Nachdem Kaiser Karl der Große im Jahr 785 die Feuerbestattung als „heidnischen Brauch“ bei Androhung der Todesstrafe verboten hatte, verschwand diese in vorchristlichen Kulturen vielfach anzutreffende Art der Bestattung in Europa. Lange war die Erdbestattung die einzig mögliche Art.
Bewegung in die Sache kam erst im 19. Jahrhundert mit den Bestrebungen neueste Hygiene-Erkenntnisse umzusetzen. Zunächst waren es bürgerlich-liberale Vereine, Intellektuelle und Künstler die sich für die Feuerbestattung einsetzten. Bald schon traten die Sozialdemokraten und der Arbeiterverein „Die Flamme“ nicht zuletzt aus einem antiklerikalen Impuls für die Legalisierung der Leichenverbrennung ein. „Von der Wiege bis zur Bahre“ lautete schließlich die Maxime der Sozialdemokratischen Arbeiterpartei.

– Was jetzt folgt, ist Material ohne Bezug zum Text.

import Literature.MathematicalPhysics.QuantumFieldTheory.Balaban1983to89.B4Lower18

/-!
# NE7K1LinBlockCoords — row NE7 (node U5), candidate route HOM, path H1L, cell K1-lin(s), U = 1 instance, piece 2: the
# BLOCK COORDINATES (one-step block MEANS ⊕ in-block FLUCTUATIONS) on a union `R′` of `L`-blocks — the coordinate matrix
# `T`, its weight compatibility, and the exact block identity `Σ_{x′∈b}(Tu)(x′)² = L^{d+1}V_b² + S_b² + Σ_jψ_{b,j}²`, whence
# `‖u‖² ≤ ‖Tu‖² ≤ (L^{d+1}+1)‖u‖²`

Lineage `b2b-balaban-t4-ne7-p2` (CRUX PROVER NE7 #2), generation 63.  Context: `Support/NE7K1LinSchurLineCoords` (p285751) reduces
the `H₁ = c·TᵀMT` hypotheses of `NE7K1LinSchurLineForm.lineOpR_inv_decay_form` to facts about `M` plus (i) weight
compatibility of `T` and (ii) two-sided bounds `c_T‖u‖² ≤ ‖Tu‖² ≤ C_T‖u‖²`.  THIS FILE builds the concrete `T` of the
two-cutoff instance: run B's fine field `φ′` on `R′` (a union of `L`-blocks, `L` = the refinement factor between the two
runs' lattices) is written as `φ′ = T(V, ψ)` with `V_b` = the value carried by the block `b` (coarse index
`b ∈ R′.image (blk L)` = run A's site) and `ψ_{b,j}`, `j ≠ 0`, the in-block fluctuations at the non-anchor offsets:
`φ′(Lb + j) = V_b + ψ_{b,j}` (`j ≠ 0`), `φ′(Lb) = V_b − Σ_{j≠0}ψ_{b,j}` — so that `V_b` IS the block MEAN of `φ′`
(Bałaban's one-step average `Q₁` at `A = 0`) and `ψ` parametrises `ker Q₁` block-locally.  PROVED ([folklore], over the
tree's block charts `B4Lower18.rblk ∕ rchart`):
* `coordT` (the matrix), `coordT_compat` (an entry `T x′ c ≠ 0` forces `rblk L R′ x′ = site c` — the weight-compatibility
  premise of `NE7K1LinSchurLineCoords.conjError_congr` for block-constant weights);
* `coordT_mulVec_rchart` (the two displayed formulas);
* `sum_sq_block` — `Σ_j (Tu)(rchart b j)² = L^{d+1}·V_b² + (Σ_jψ_{b,j})² + Σ_jψ_{b,j}²` (the cross terms cancel EXACTLY);
* `dot_le_coordT` (`‖u‖² ≤ ‖Tu‖²`, so `c_T = 1`) and `coordT_le_dot` (`‖Tu‖² ≤ (L^{d+1}+1)‖u‖²`).
0 Bałaban letters beyond the tree's charts; nothing printed asserted; no `sorry`.  HONEST FRAMING: FIXED FINITE T⁴, rung (B)+1;
NE7 NOT PRINTED ∕ NOT PROVED; spine 0∕9; NOT infinite volume, NOT mass gap, NOT Clay.  HONEST DEPENDENCY: continuum YM on
T⁴ ⇐ BetaPertH ∧ nine spine estimates (0/9 proved); BetaPertH ⇐ (D1) ∧ (D4) ∧ CAP+tail; G-an2-4 gates asym, D1 and NE2/3/4.
-/

noncomputable section

open Finset Matrix

namespace Summit.QuantumFields.BalabanUV.T4Continuum.NE7K1LinBlockCoords

open Literature.MathematicalPhysics.QuantumFieldTheory.Balaban1983to89
open Literature.MathematicalPhysics.QuantumFieldTheory.Balaban1983to89.B4Reflection242 (blk)
open Literature.MathematicalPhysics.QuantumFieldTheory.Balaban1983to89.B4Lower18

variable {d : ℕ}

/-- the NON-ZERO offsets `j ∈ {0,…,L−1}^{d+1} ∖ {0}` inside an `L`-block (the in-block fluctuation labels). [folklore] -/
abbrev NZ (d L : ℕ) [NeZero L] : Type := {j : Fin (d + 1) → Fin L // j ≠ 0}

section Coords

variable {L : ℕ} [NeZero L] {R' : Finset (Fin (d + 1) → ℤ)} (hR : IsBlockUnion L R')

/-- the coarse site carried by a coordinate label. [folklore] -/
def site : ↥(R'.image (blk L)) ⊕ (↥(R'.image (blk L)) × NZ d L) → ↥(R'.image (blk L))
  | Sum.inl b => b
  | Sum.inr bj => bj.1

/-- **THE COORDINATE MATRIX `T`**: `φ′ = T(V, ψ)` with `φ′(Lb + j) = V_b + ψ_{b,j}` (`j ≠ 0`) and
`φ′(Lb) = V_b − Σ_{j≠0}ψ_{b,j}`. [folklore] -/
def coordT : Matrix ↥R' (↥(R'.image (blk L)) ⊕ (↥(R'.image (blk L)) × NZ d L)) ℝ :=
  Matrix.of fun x' c => match c with
    | Sum.inl b => if rblk L R' x' = b then 1 else 0
    | Sum.inr bj => (if x' = rchart NeZero.one_le hR bj.1 bj.2.1 then 1 else 0) -
        (if x' = rchart NeZero.one_le hR bj.1 0 then 1 else 0)

/-- charts are jointly injective: `rchart b j = rchart b′ j′ → b = b′ ∧ j = j′`. [folklore] -/
theorem rchart_inj2 {b b' : ↥(R'.image (blk L))} {j j' : Fin (d + 1) → Fin L}
    (h : rchart NeZero.one_le hR b j = rchart NeZero.one_le hR b' j') : b = b' ∧ j = j' := by
  have hb : b = b' := by
    have := congrArg (rblk L R') h
    rwa [rblk_rchart, rblk_rchart] at this
  subst hb
  exact ⟨rfl, rchart_injective NeZero.one_le hR b h⟩

/-- **WEIGHT COMPATIBILITY of `T`**: a nonzero entry `T x′ c` forces `x′` to lie in the block of `site c`. [folklore] -/
theorem coordT_compat (x' : ↥R') (c : ↥(R'.image (blk L)) ⊕ (↥(R'.image (blk L)) × NZ d L))
    (h : coordT hR x' c ≠ 0) : rblk L R' x' = site c := by
  rcases c with b | ⟨b, j⟩
  · simp only [coordT, Matrix.of_apply, site] at h ⊢
    by_contra hne
    exact h (if_neg hne)
  · simp only [coordT, Matrix.of_apply, site] at h ⊢
    by_cases h1 : x' = rchart NeZero.one_le hR b j.1
    · rw [h1, rblk_rchart]
    · by_cases h2 : x' = rchart NeZero.one_le hR b 0
      · rw [h2, rblk_rchart]
      · exact absurd (by rw [if_neg h1, if_neg h2, sub_zero]) h

/-- **`T` ON A CHART POINT**: `(Tu)(rchart b j) = u_b + ψ_{b,j}` for `j ≠ 0` and `= u_b − Σ_{j′≠0}ψ_{b,j′}` for `j = 0`.
[folklore] -/
theorem coordT_mulVec_rchart (u : ↥(R'.image (blk L)) ⊕ (↥(R'.image (blk L)) × NZ d L) → ℝ)
    (b : ↥(R'.image (blk L))) (j : Fin (d + 1) → Fin L) :
    (coordT hR).mulVec u (rchart NeZero.one_le hR b j) =
      u (Sum.inl b) + (if h : j ≠ 0 then u (Sum.inr (b, ⟨j, h⟩)) else -∑ j' : NZ d L, u (Sum.inr (b, j'))) := by
  classical
  simp only [mulVec, dotProduct, Fintype.sum_sum_type, coordT, Matrix.of_apply]
  congr 1
  · -- coarse part
    simp only [rblk_rchart, ite_mul, one_mul, zero_mul]
    rw [Finset.sum_ite_eq]
    simp
  · -- fluctuation part
    rw [Fintype.sum_prod_type]
    have hother : ∀ b' : ↥(R'.image (blk L)), b' ≠ b →
        ∑ j' : NZ d L, ((if rchart NeZero.one_le hR b j = rchart NeZero.one_le hR b' j'.1 then (1 : ℝ) else 0) -
          (if rchart NeZero.one_le hR b j = rchart NeZero.one_le hR b' 0 then (1 : ℝ) else 0)) * u (Sum.inr (b', j')) = 0 := by
      intro b' hb'
      refine Finset.sum_eq_zero fun j' _ => ?_
      rw [if_neg (fun h => hb' (rchart_inj2 hR h).1.symm), if_neg (fun h => hb' (rchart_inj2 hR h).1.symm),
        sub_zero, zero_mul]
    rw [Fintype.sum_eq_single b (fun b' hb' => hother b' hb')]
    by_cases hj : j = 0
    · subst hj
      simp only [ne_eq, not_true_eq_false, dite_false]
      rw [← Finset.sum_neg_distrib]
      refine Finset.sum_congr rfl fun j' _ => ?_
      rw [if_neg (fun h => j'.2 ((rchart_inj2 hR h).2).symm)]
      simp
    · simp only [ne_eq, hj, not_false_eq_true, dite_true]
      rw [Finset.sum_eq_single (⟨j, hj⟩ : NZ d L)]
      · rw [if_pos rfl, if_neg (fun h => hj (rchart_inj2 hR h).2)]
        ring
      · intro j' _ hj'
        rw [if_neg (fun h => hj' (Subtype.ext ((rchart_inj2 hR h).2).symm)), if_neg (fun h => hj (rchart_inj2 hR h).2),
          sub_zero, zero_mul]
      · intro h; exact absurd (Finset.mem_univ _) h

/-- sums over `R′` reorganised by blocks and charts: `Σ_{x′} F x′ = Σ_b Σ_j F(rchart b j)`. [folklore] -/
theorem sum_eq_sum_blocks (F : ↥R' → ℝ) :
    ∑ x', F x' = ∑ b : ↥(R'.image (blk L)), ∑ j : Fin (d + 1) → Fin L, F (rchart NeZero.one_le hR b j) := by
  classical
  rw [← Finset.sum_fiberwise_of_maps_to (s := Finset.univ) (t := Finset.univ) (g := rblk L R')
    (fun x _ => Finset.mem_univ _) F]
  refine Finset.sum_congr rfl fun b _ => ?_
  rw [filter_rblk_eq_image NeZero.one_le hR b, Finset.sum_image fun j _ j' _ h => rchart_injective NeZero.one_le hR b h]

/-- sums over all offsets split into the anchor `0` and the non-zero offsets. [folklore] -/
theorem sum_offsets_split (f : (Fin (d + 1) → Fin L) → ℝ) :
    ∑ j, f j = f 0 + ∑ j' : NZ d L, f j'.1 := by
  classical
  rw [← Finset.sum_erase_add _ _ (Finset.mem_univ (0 : Fin (d + 1) → Fin L)), add_comm]
  congr 1
  rw [← Finset.sum_subtype (Finset.univ.erase (0 : Fin (d + 1) → Fin L)) (p := fun j => j ≠ 0)
    (fun j => by simp [Finset.mem_erase])]

/-- **THE BLOCK IDENTITY**: `Σ_j (Tu)(rchart b j)² = L^{d+1}·V_b² + (Σ_{j≠0}ψ_{b,j})² + Σ_{j≠0}ψ_{b,j}²` — the cross terms
`±2V_bΣψ` cancel exactly. [folklore] -/
theorem sum_sq_block (u : ↥(R'.image (blk L)) ⊕ (↥(R'.image (blk L)) × NZ d L) → ℝ) (b : ↥(R'.image (blk L))) :
    ∑ j : Fin (d + 1) → Fin L, ((coordT hR).mulVec u (rchart NeZero.one_le hR b j)) ^ 2 =
      (L : ℝ) ^ (d + 1) * u (Sum.inl b) ^ 2 + (∑ j' : NZ d L, u (Sum.inr (b, j'))) ^ 2 +
        ∑ j' : NZ d L, u (Sum.inr (b, j')) ^ 2 := by
  classical
  set V := u (Sum.inl b) with hV
  set S := ∑ j' : NZ d L, u (Sum.inr (b, j')) with hS
  -- the fluctuation profile over ALL offsets: `g 0 = −S`, `g j = ψ_j`
  set g : (Fin (d + 1) → Fin L) → ℝ := fun j =>
    if h : j ≠ 0 then u (Sum.inr (b, ⟨j, h⟩)) else -S with hg
  have hTg : ∀ j, (coordT hR).mulVec u (rchart NeZero.one_le hR b j) = V + g j := fun j => by
    rw [coordT_mulVec_rchart]
  simp_rw [hTg]
  have hsum_g : ∑ j, g j = 0 := by
    rw [sum_offsets_split]
    simp only [hg, ne_eq, not_true_eq_false, dite_false]
    have : ∀ j' : NZ d L, (if h : ¬ (j'.1 = 0) then u (Sum.inr (b, ⟨j'.1, h⟩)) else -S) = u (Sum.inr (b, j')) :=
      fun j' => by rw [dif_pos j'.2]
    simp_rw [this]
    rw [hS]; ring
  have hsum_g2 : ∑ j, g j ^ 2 = S ^ 2 + ∑ j' : NZ d L, u (Sum.inr (b, j')) ^ 2 := by
    rw [sum_offsets_split]
    simp only [hg, ne_eq, not_true_eq_false, dite_false, neg_sq]
    congr 1
    refine Finset.sum_congr rfl fun j' _ => ?_
    rw [dif_pos j'.2]
  have hcard : (Finset.univ : Finset (Fin (d + 1) → Fin L)).card = L ^ (d + 1) := by
    rw [Finset.card_univ, Fintype.card_fun, Fintype.card_fin, Fintype.card_fin]
  calc ∑ j, (V + g j) ^ 2 = ∑ j, (V ^ 2 + 2 * V * g j + g j ^ 2) := Finset.sum_congr rfl fun j _ => by ring
    _ = (Finset.univ : Finset (Fin (d + 1) → Fin L)).card * V ^ 2 + 2 * V * ∑ j, g j + ∑ j, g j ^ 2 := by
        rw [Finset.sum_add_distrib, Finset.sum_add_distrib, Finset.sum_const, nsmul_eq_mul, Finset.mul_sum]
    _ = (L : ℝ) ^ (d + 1) * V ^ 2 + S ^ 2 + ∑ j' : NZ d L, u (Sum.inr (b, j')) ^ 2 := by
        rw [hsum_g, hsum_g2, hcard]; push_cast; ring

/-- `‖u‖²` in block coordinates: `Σ_b (V_b² + Σ_jψ_{b,j}²)`. [folklore] -/
theorem dot_self_coords (u : ↥(R'.image (blk L)) ⊕ (↥(R'.image (blk L)) × NZ d L) → ℝ) :
    u ⬝ᵥ u = ∑ b : ↥(R'.image (blk L)), (u (Sum.inl b) ^ 2 + ∑ j' : NZ d L, u (Sum.inr (b, j')) ^ 2) := by
  simp only [dotProduct, Fintype.sum_sum_type, Fintype.sum_prod_type, Finset.sum_add_distrib, sq]

/-- `‖Tu‖²` in block coordinates. [folklore] -/
theorem coordT_dot_self (u : ↥(R'.image (blk L)) ⊕ (↥(R'.image (blk L)) × NZ d L) → ℝ) :
    (coordT hR).mulVec u ⬝ᵥ (coordT hR).mulVec u = ∑ b : ↥(R'.image (blk L)),
      ((L : ℝ) ^ (d + 1) * u (Sum.inl b) ^ 2 + (∑ j' : NZ d L, u (Sum.inr (b, j'))) ^ 2 +
        ∑ j' : NZ d L, u (Sum.inr (b, j')) ^ 2) := by
  have h : (coordT hR).mulVec u ⬝ᵥ (coordT hR).mulVec u = ∑ x', ((coordT hR).mulVec u x') ^ 2 := by
    simp only [dotProduct, sq]
  rw [h, sum_eq_sum_blocks hR]
  exact Finset.sum_congr rfl fun b _ => sum_sq_block hR u b

/-- **LOWER BOUND `c_T = 1`**: `‖u‖² ≤ ‖Tu‖²`. [folklore] -/
theorem dot_le_coordT (u : ↥(R'.image (blk L)) ⊕ (↥(R'.image (blk L)) × NZ d L) → ℝ) :
    1 * (u ⬝ᵥ u) ≤ (coordT hR).mulVec u ⬝ᵥ (coordT hR).mulVec u := by
  rw [one_mul, dot_self_coords, coordT_dot_self]
  refine Finset.sum_le_sum fun b _ => ?_
  have hL1 : (1 : ℝ) ≤ (L : ℝ) ^ (d + 1) := one_le_pow₀ (by exact_mod_cast (NeZero.one_le : 1 ≤ L))
  nlinarith [sq_nonneg (u (Sum.inl b)), sq_nonneg (∑ j' : NZ d L, u (Sum.inr (b, j')))]

/-- **UPPER BOUND `C_T = L^{d+1} + 1`**: `‖Tu‖² ≤ (L^{d+1}+1)‖u‖²` (`S_b² ≤ |NZ|·Σψ² ≤ L^{d+1}Σψ²`). [folklore] -/
theorem coordT_le_dot (u : ↥(R'.image (blk L)) ⊕ (↥(R'.image (blk L)) × NZ d L) → ℝ) :
    (coordT hR).mulVec u ⬝ᵥ (coordT hR).mulVec u ≤ ((L : ℝ) ^ (d + 1) + 1) * (u ⬝ᵥ u) := by
  classical
  rw [dot_self_coords, coordT_dot_self, Finset.mul_sum]
  refine Finset.sum_le_sum fun b _ => ?_
  have hcardNZ : (Fintype.card (NZ d L) : ℝ) ≤ (L : ℝ) ^ (d + 1) := by
    have h1 : Fintype.card (NZ d L) ≤ Fintype.card (Fin (d + 1) → Fin L) := Fintype.card_subtype_le _
    rw [Fintype.card_fun, Fintype.card_fin, Fintype.card_fin] at h1
    exact_mod_cast h1
  have hCS : (∑ j' : NZ d L, u (Sum.inr (b, j'))) ^ 2 ≤
      (Fintype.card (NZ d L) : ℝ) * ∑ j' : NZ d L, u (Sum.inr (b, j')) ^ 2 := by
    have := sq_sum_le_card_mul_sum_sq (s := (Finset.univ : Finset (NZ d L))) (f := fun j' => u (Sum.inr (b, j')))
    simpa [Finset.card_univ] using this
  have hψ0 : 0 ≤ ∑ j' : NZ d L, u (Sum.inr (b, j')) ^ 2 := Finset.sum_nonneg fun _ _ => sq_nonneg _
  have hL0 : (0 : ℝ) ≤ (L : ℝ) ^ (d + 1) := by positivity
  nlinarith [sq_nonneg (u (Sum.inl b)), mul_le_mul_of_nonneg_right hcardNZ hψ0]

end Coords

end Summit.QuantumFields.BalabanUV.T4Continuum.NE7K1LinBlockCoords
import Summits.QuantumFields.YangMills.Theorems.BalabanUVNodesN18RunDifferenceOfLocalTerms
import Summits.QuantumFields.YangMills.Theorems.BalabanUVNodesN22WindowSoftTwoPointDomSys

/-!
# BalabanUVNodes ∕ N18 — THE TERMWISE RUN-DIFFERENCE ROAD, PART 2: the (5.10) leaves DISCHARGED on def-T's catalogue of record (dag-n22-w2's `…DomSys` Σ-junction, one run up)
# and the RECORD editions (merged term family of record, Stage 13, under W1-20's law `Localizes17OfRecord₁₃`) — node N18's letter OF RECORD `KernelStepRateOfRecord₁₃` from
# per-matched-pair two-run bounds of the (2.13) terms on `T^{(k+2)}_{K+1}`
# (Track A, DAG node N18 = NE5; key K3⁸ `SpineGivenEndpointR13SepCoPHV` = stmt-QuantumFields-27366 (K3⁷ 20544 aside since route rev 28∕29); cell `pub-ymgap`,
# WIDTH SEAT `pub-ymgap-dag-n18-w2` g9, FILE 2 = PART 2; `--kind proof --supports stmt-QuantumFields-27366 --as helper`, COUNT-NEUTRAL; THEOREMS ONLY, 0 `def`, 0 `sorry`)

WHY.  PART 1 (`…N18RunDifferenceOfLocalTerms`) turned W1-19b's two-run letter at `s = 1` for W1-20's (1.7) localized sum `localizedSum F S emb` into ONE term-level input:
per run pair `(K, K+1)`, level `k`, box history `w` and MATCHED pair of localization domains `(X, castDom (domSys_succ F M K (k+1)) X)` (def-W1's `𝐃_{k+2}(T_{K+1}) =
𝐃_{k+1}(T_K)`), a SOFT two-run bound for the difference of the two (2.13) terms' colour-diagonal (1.20) kernels at the window sites of `T^{(k+2)}_{K+1}`, resummed by
dag-n22-w2's (5.10) leaves and passed to the limit by dag-n18-w1's `kernelStepRate_of_windowed'`.  K3's bill (dag-n27-w1 `K3V5Defs.keyedRatesHolderD4_rrOfRecord_of_pins_of_letters`,
row `h18`; the v6 mirror awaited after rev 28∕29) reads node N18 through the letter OF RECORD `KernelStepRateOfRecord₁₃ F N θ κ θ₅ C₅` (def-W1 `Node00/U3KernelLetters` §2) at
the pinned kernels `objectsOfRecord₁₃`; def-W1's READING-SIDE dictionary (`windowedStepRateOfRecord₁₃_iff_of_localizes ∕ polLimitsExistOfRecord₁₃_iff_of_localizes ∕
kernelStepRateOfRecord₁₃_iff_of_localizes`) makes the letters of record those of the localized sum under the law `Localizes17OfRecord₁₃ F N θ S emb`.  dag-n22-w2's third storey
`…N22WindowSoftTwoPointDomSys.eventually_le_of_softSum_domSys` discharges the three leaves ON THE CATALOGUE OF RECORD for print's cube sides `M = L^{m′}` (any real sequence `Δ K`
bounded by Σ-shaped per-`K` bounds with K-uniform soft majorants in the CAST geometry ⇒ `∀ᶠ K, Δ K ≤ C·w·e^{−δ₁|z|₁}`, no geometry parameter).  THIS FILE composes: §4 runs that
Σ-junction ONE RUN UP (the run difference lives on `T^{(k+2)}_{K+1}`; the sequence is shifted by `tendsto_add_atTop_nat 1`), §5–§6 are the record editions.

WHAT.  §4 (reading level, leaves DISCHARGED, `M = L^{m′}`): ★★ `eventually_abs_runDifference_le_of_softSum` (Σ-shaped per-`K` bounds for the windowed run difference — PART 1's
`…_le_soft_of_holomorphic` is the producer — with soft majorants `C_E·θ^{k+1}·e^{−κ d(X)}·e^{−δ₀ distCT(cast site z, X)}·e^{−δ₀ distCT(cast site 0, X)}` on run B's catalogue
`𝐃_{k+2}(T_{K+1})` ⇒ `∀ᶠ K, … ≤ C_E e^{12Mδ₁}K₀(64,8)K₁(4,δ₀∕2)·θ^{k+1}·e^{−δ₁|z|₁}`, `δ₁ = ½min{δ₀, κ(4M)⁻¹}`) · ★★★ `windowedStepRate_localizedSum_one_of_softSum` ·
★★ `kernelStepRate_localizedSum_of_softSum`.  §5 (record chart `θ.ρ8 ∕ θ.bV`, colour index `θ.ιβ`, window radius `θ.γ`; the `letI` instances of `U3KernelLetters` §2; ANY site
geometry with the three leaves, PART 1 §3 composed with the dictionary): ★★ `windowedStepRateOfRecord₁₃_one_of_termwise` (⇒ `WindowedStepRateOfRecord₁₃ F N θ 1 δ₁ θ₅ (C₅′·θ₅)`, `C₅′ := C_E e^{δ₁M₉c₁}K₀K₁`) ·
★★★ `kernelStepRateOfRecord₁₃_of_termwise` (+ `PolLimitsExistOfRecord₁₃ F N θ` ⇒ `KernelStepRateOfRecord₁₃ F N θ δ₁ θ₅ C₅′` — THE LETTER THE K3 PIN READS FOR NODE N18) ·
`n18At_u3OfRecord₁₃_objectsOfRecord₁₃_of_termwise` (the N18 slot `N18At (u3OfRecord₁₃ θ (objectsOfRecord₁₃ F N θ ℓ) j)` at a letter block `ℓ` whose N18 letters are displayed
as the equations `ℓ.κ = δ₁`, `ℓ.θ₅ = θ₅`, `ℓ.C₅ = C₅′`).  §6 (record, leaves DISCHARGED): ★★★ `kernelStepRateOfRecord₁₃_of_softSum` (W1-20's law + (1.21)-existence
of record + Σ-shaped run-difference bounds with K-uniform soft majorants of weight `C_E·θ₅^{k+1}` ⇒ `KernelStepRateOfRecord₁₃ F N θ δ₁ θ₅ (C_E e^{12Mδ₁}K₀(64,8)K₁(4,δ₀∕2))`) ·
`n18At_u3OfRecord₁₃_objectsOfRecord₁₃_of_softSum`.
What a producer of node N18's letter of record therefore owes, EXACTLY: W1-20's law (NODE A ∕ N10 content), (1.21)-existence of record, `C²` of the (2.13) terms' charts in the
record's β-chart ([I] p. 264) — or, in §6, just the Σ-shape of PART 1's soft theorem — and ONE TERM-LEVEL TWO-RUN BOUND per matched pair — `C_E·θ₅^{k+1}·e^{−κ d(X)}·e^{−δ₀dist(z·,X)}·e^{−δ₀dist(0·,X)}` for the difference of the two runs'
terms read on one torus through the two minimizers (PART 1's `…_le_soft_of_holomorphic` derives it from analyticity + a sup bound `‖G_B X − G_A X‖ ≤ M X` on the ball).

HONEST FRAMING — what this is NOT.  Count-neutral composition of PART 1 with dag-n22-w2's Σ-junction (one index shift) and def-W1's reading-side dictionary; NO estimate of Bałaban's is proved or asserted — the
term-level two-run bound (NE5 for the (2.13) terms: [I] Thm 1's uniformity in the spacing AS A RATE, King's (3.73) mechanism; NOT PRINTED for d = 4 Yang–Mills), the
analyticity of the terms, the leaves' constants, (1.21)-existence and the law (1.7) are DISPLAYED hypotheses; nothing of the merged term (1.6) constructed; no letter OF RECORD
inhabited; N18 ∕ N22 ∕ (D4) NOT discharged; K3⁸ OPEN (skeleton v6 awaited), not claimed; counts UNMOVED (typed 28∕28 · discharged 5∕27 (A 5∕28)); one finite four-torus
programme at fixed ε, Bałaban AS PRINTED; R4 closes the conditional finite-𝕋⁴ rung `BalabanLadder.UV` only — NOT ℝ⁴, NOT infinite volume, NOT OS, NOT a mass gap; the Clay
problem is NOT proved by any of this.

References (TYPES only): [I] = [Balaban1987RG1] (0.24)–(0.25) p. 257, Thm 1 p. 259, (1.7) p. 261, (1.20)–(1.22) p. 264, (5.10) p. 293; [II] = [Balaban1988RG2Cluster] (2.13)–(2.14)
pp. 14–15; C. King, CMP 102 (1986) [King1986] (3.73) p. 665.  Imports PART 1 (through it g8's `…N18TwoRunWindowLevelShiftRecord`, dag-n18-w1's `…N18AtRecordOfKernelLetters`,
def-W1's `U3KernelLetters ∕ LocalizedSum17 ∕ RateRecordW1Maps`) and dag-n22-w2's `…N22WindowSoftTwoPointDomSys` (`eventually_le_of_softSum_domSys`, the cast geometry of
`B12Decay510Torus` and the constants `delta1 ∕ K₀ ∕ K₁ ∕ kappa₀`) BY NAME; nothing re-declared.
-/

noncomputable section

Während im deutschen Gotha bereits 1878 und in Zürich und Paris 1889 Krematorien eröffneten, sollte es in Österreich noch bis 1922 dauern. Am 17. Dezember 1922 schließlich eröffnete der Wiener Bürgermeister Jakob Reumann mit der Feuerhalle in Wien Simmering Österreichs erstes Krematorium. Die christlichsoziale Regierung tobte. Per Weisung hatte Sozialminister Richard Schmitz noch am Tag zuvor versucht, die Eröffnung des von Clemens Holzmeister geplanten Krematoriums zu unterbinden.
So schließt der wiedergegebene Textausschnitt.